TCP out of memory

I’m seeing these messages after 6 to 48 hours of node uptime. The node eventually crashes. Repeatable for about the last 2-3 weeks. This node has been operating properly since storj was in beta, a few years ago.

I could not find any open issues related to tcp at Issues · storj/storj · GitHub.

dmesg
[Mon Nov 6 11:11:06 2023] TCP: out of memory – consider tuning tcp_mem
[Mon Nov 6 11:13:34 2023] TCP: out of memory – consider tuning tcp_mem
[Mon Nov 6 11:29:25 2023] TCP: out of memory – consider tuning tcp_mem


storj VERSION:
v1.90.2

System:
odroid-xu4

Free:
total used free shared buff/cache available
Mem: 1991 1099 142 1 749 829
Swap: 5119 73 5046

Kernel:
uname -a:
Linux storj1 5.4.256-267 #1 SMP PREEMPT Mon Sep 11 14:40:45 EDT 2023 armv7l armv7l armv7l GNU/Linux


I dug into the log messages and found its the storagenode process:

./get_sockets.sh > sockets.txt
for d in /proc/*/; do
sudo echo “===”$d"==="
sudo ls -l $d/fd | grep -c socket
done

cat sockets.txt | grep -v === | sort -nr | head
699
91
42
25
23
20
16
14
13
13

sockets.txt
===/proc/11969/===
699

systemd-cgls:
│ ├─11969 /app/storagenode run --config-dir config --identity-dir identity --metrics.app-suffix=-alpha --metrics.interval=30m --version.>


After 2 crashes, I modified all the relevant tcp memory settings with the same result:

/etc/sysctl.conf
net.core.netdev_max_backlog=30000
net.core.rmem_max=134217728
net.core.wmem_max=134217728
net.ipv4.tcp_max_syn_backlog=8192
net.ipv4.tcp_rmem=4096 87380 67108864
net.ipv4.tcp_wmem=4096 87380 67108864
net.ipv4.tcp_mem = 17196 22934 34392

Please let me know what details you need to help troubleshoot this, or if it is already a known issue.

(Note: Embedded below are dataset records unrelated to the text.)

import Summits.HubbardSuperconductivity.HubbardSuperconductivity.Theorems.AnisotropyChordTransferFibre3RowCBand
import Summits.HubbardSuperconductivity.HubbardSuperconductivity.Theorems.AnisotropyChordTransferFibre3RowCL2N28653

/-!
# Route `AnisotropyChord` / H0 rotor rung, LEVEL 2 row C (KT-2b), BANDED η-FACTORISED SHARP program: the cell `ν ∈ [28653, 29226]/10⁶`, `a ∈ [1/50, 1/25]`

One `(ν, a)`-cell of the `∀L ≥ 128` kernel certificate of the off-pole tail bound (KT-2b″) with the PartN41-E §1 window-shell
cancellation, the η²-factorised evaluation AND the manifold t-band in the `t·R̄` slots (`…RowCBand`: `rowCEFT`):
★ `cellT28653A0020_rowC` : `RowC.rowCCellCheckFT colN28653 1/50 1/25 464/100 233/100 (50, 24) = true` (one kernel `decide`), composed with
`RowC.offPoleTail_of_rowCCheckFT`, the column's X-sum bracket `xsN28653` and p2's `colN28653_check`:
★★ `offPoleTailT_cellN28653A0020`: for EVERY `L ≥ 128` and every ground two-magnon profile (`0 ≤ Δ < 1`) with `ν`, `a` in the cell,
`‖R′‖² − P − lowN ≤ (233/100)·η_eff·(2ε₁ − T⁺)·U`.  (Supersedes the crude/sharp constants of `…RowCL2N/L2S28653…` on this cell.)
Prover seat `hubbard-h0-rotor-p1` g28–g29 (route lead); helper for piece A = stmt-HubbardSuperconductivity-23918 of rung 19089
(`--supports`, helper class).  Nothing here proves superconductivity in the Hubbard model; one kernel-certified piece of ONE
conditional reduction (the GM₃ ∀L certificate, Level-2 row C = KT-2b); the rotor TARGET as originally worded stays FALSE (g15 verdict).
Mathlib + the tree only; no sorry.  Generated by p1 g28–g29 rowc/mkfiles.py (HOME/hubbard-h0-rotor-p1/rowc/).
-/

set_option linter.dupNamespace false
set_option autoImplicit false

open Literature.Analysis.ValidatedNumerics

namespace Summit.HubbardSuperconductivity.HubbardSuperconductivity.Theorems.AnisotropyChord.Transfer.Fibre3.L2.KT2b

open L2.N1

/-- ★ the banded η-factorised sharp row-C `RExpr` cell check passes with `b = 233/100` on `a ∈ [1/50, 1/25]` over the column `colN28653`. -/
theorem cellT28653A0020_rowC :
    RowC.rowCCellCheckFT colN28653 ((1 : ℚ) / 50) ((1 : ℚ) / 25) ((464 : ℚ) / 100) ((233 : ℚ) / 100) (50, 24) = true := by
  decide +kernel

/-- ★★ on this cell, for EVERY `L ≥ 128` and every ground profile: `‖R′‖² − P − lowN ≤ (233/100)·η_eff·(2ε₁ − T⁺)·U`. -/
theorem offPoleTailT_cellN28653A0020 (L : ℕ) [NeZero L] (hL : 128 ≤ L) {Δ lam2 : ℝ} {f : Tor L → ℝ} (hΔ0 : 0 ≤ Δ) (hΔ1 : Δ < 1)
    (hf : IsGroundTwoMagnon L Δ lam2 f)
    (hν1 : (28653 : ℝ) / 1000000 ≤ lam2 / (2 * Real.pi / L) ^ 2) (hν2 : lam2 / (2 * Real.pi / L) ^ 2 ≤ (29226 : ℝ) / 1000000)
    (ha1 : ((1 : ℝ) / 50) ≤ Δ * f (K1 L)) (ha2 : Δ * f (K1 L) ≤ ((1 : ℝ) / 25)) :
    (ip L (resid L Δ f) (resid L Δ f)).re - polePart L Δ f - lowNormPart L Δ f
      ≤ ((233 : ℝ) / 100) * etaEff L lam2 * (2 * eps1 L - Tplus L Δ f) * Uunit L Δ f := by
  have h := RowC.offPoleTail_of_rowCCheckFT L colN28653 ((1 : ℚ) / 50) ((1 : ℚ) / 25) ((464 : ℚ) / 100) ((233 : ℚ) / 100) (50, 24) 1000000
    cellT28653A0020_rowC colN28653_check xsN28653 hL hΔ0 hΔ1 hf
    (by simpa [colN28653] using hν1) (by simpa [colN28653] using hν2) (by push_cast; simpa using ha1) (by push_cast; simpa using ha2)
  simpa using h

end Summit.HubbardSuperconductivity.HubbardSuperconductivity.Theorems.AnisotropyChord.Transfer.Fibre3.L2.KT2b
import Mathlib
import HarnessLib
import HarnessLib.Audit
import Summits.SmoothPoincare4.Statement
import Literature.Geometry.Lorentzian.LeviCivita
import Literature.Geometry.Lorentzian.Volume
import Literature.Geometry.Riemannian.IsotropicCurvature
import Literature.Topology.FourManifolds.HomotopyS4CompactProofs
import Literature.Geometry.Lorentzian.Geodesic
import HarnessLib.Audit.Status.Attr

Please try to use these values: TCP: Out of Memory — Consider Tuning TCP_Mem - DZone

Please note my sysctl.conf settings listed in my post, as they are from TCP: Out of Memory — Consider Tuning TCP_Mem - DZone .

Then I have no more other to suggest. I saw such a problem in a first time.

--------------------- :arrow_up:

are the spaces here relevant?

my system has these

net.ipv4.tcp_mem = 303354       404472  606708
net.ipv4.tcp_rmem = 4096        131072  6291456
net.ipv4.tcp_wmem = 4096        16384   4194304

and nothing in /etc/sysctl.conf

Good catch, but spaces are not relevant here. This can be checked by verifying eg.:

cat /proc/sys/net/ipv4/tcp_wmem
4096 87380 67108864

no time to set up an VM to verify :man_running:

I don’t know if this amount of open sockets for storj is normal?

I have seen storj using about 99 tcp connections when I manually go in and check on it, but I caught this burst when the errors were showing up in dmesg.

This hardware has been running since beta, so a few years, without any of these changes to the tcp kernel settings. It has been using the defaults determined by the kernel all this time.

The way this looks, is like something may of changed recently.

Possibly in the storj code or the behavour of the network in the last few weeks, causing hung tcp connections? I don’t see any TCP related code changes recently, but I haven’t read through every code checkin.

How do you measure this number of open sockets?

Above is the process I used to find the highest user of sockets on my system. Here is the process broken down in more detail for you.

Create a file called ./get_sockets.sh that looks like the following.

Set the file to executable using chmod +x get_sockets.sh.

Then run it and output to a file for processing in the next step:
./get_sockets.sh > sockets.txt

Then run this to sort the file by number of tcp sockets open:

In my case it looked like this:

Then open the file with any editor like vi, and search for the first/highest number, and see what proces it is. In my case it was 11969.:

Then correlate the process id to the command, with the following. In my case the process was storagenode:

114 right now for a node with active uploads, 51 for one that is out of free space, and hence only handles downloads.

I find your numbers not out of ordinary, I can imagine many hundreds of connections made during traffic peaks.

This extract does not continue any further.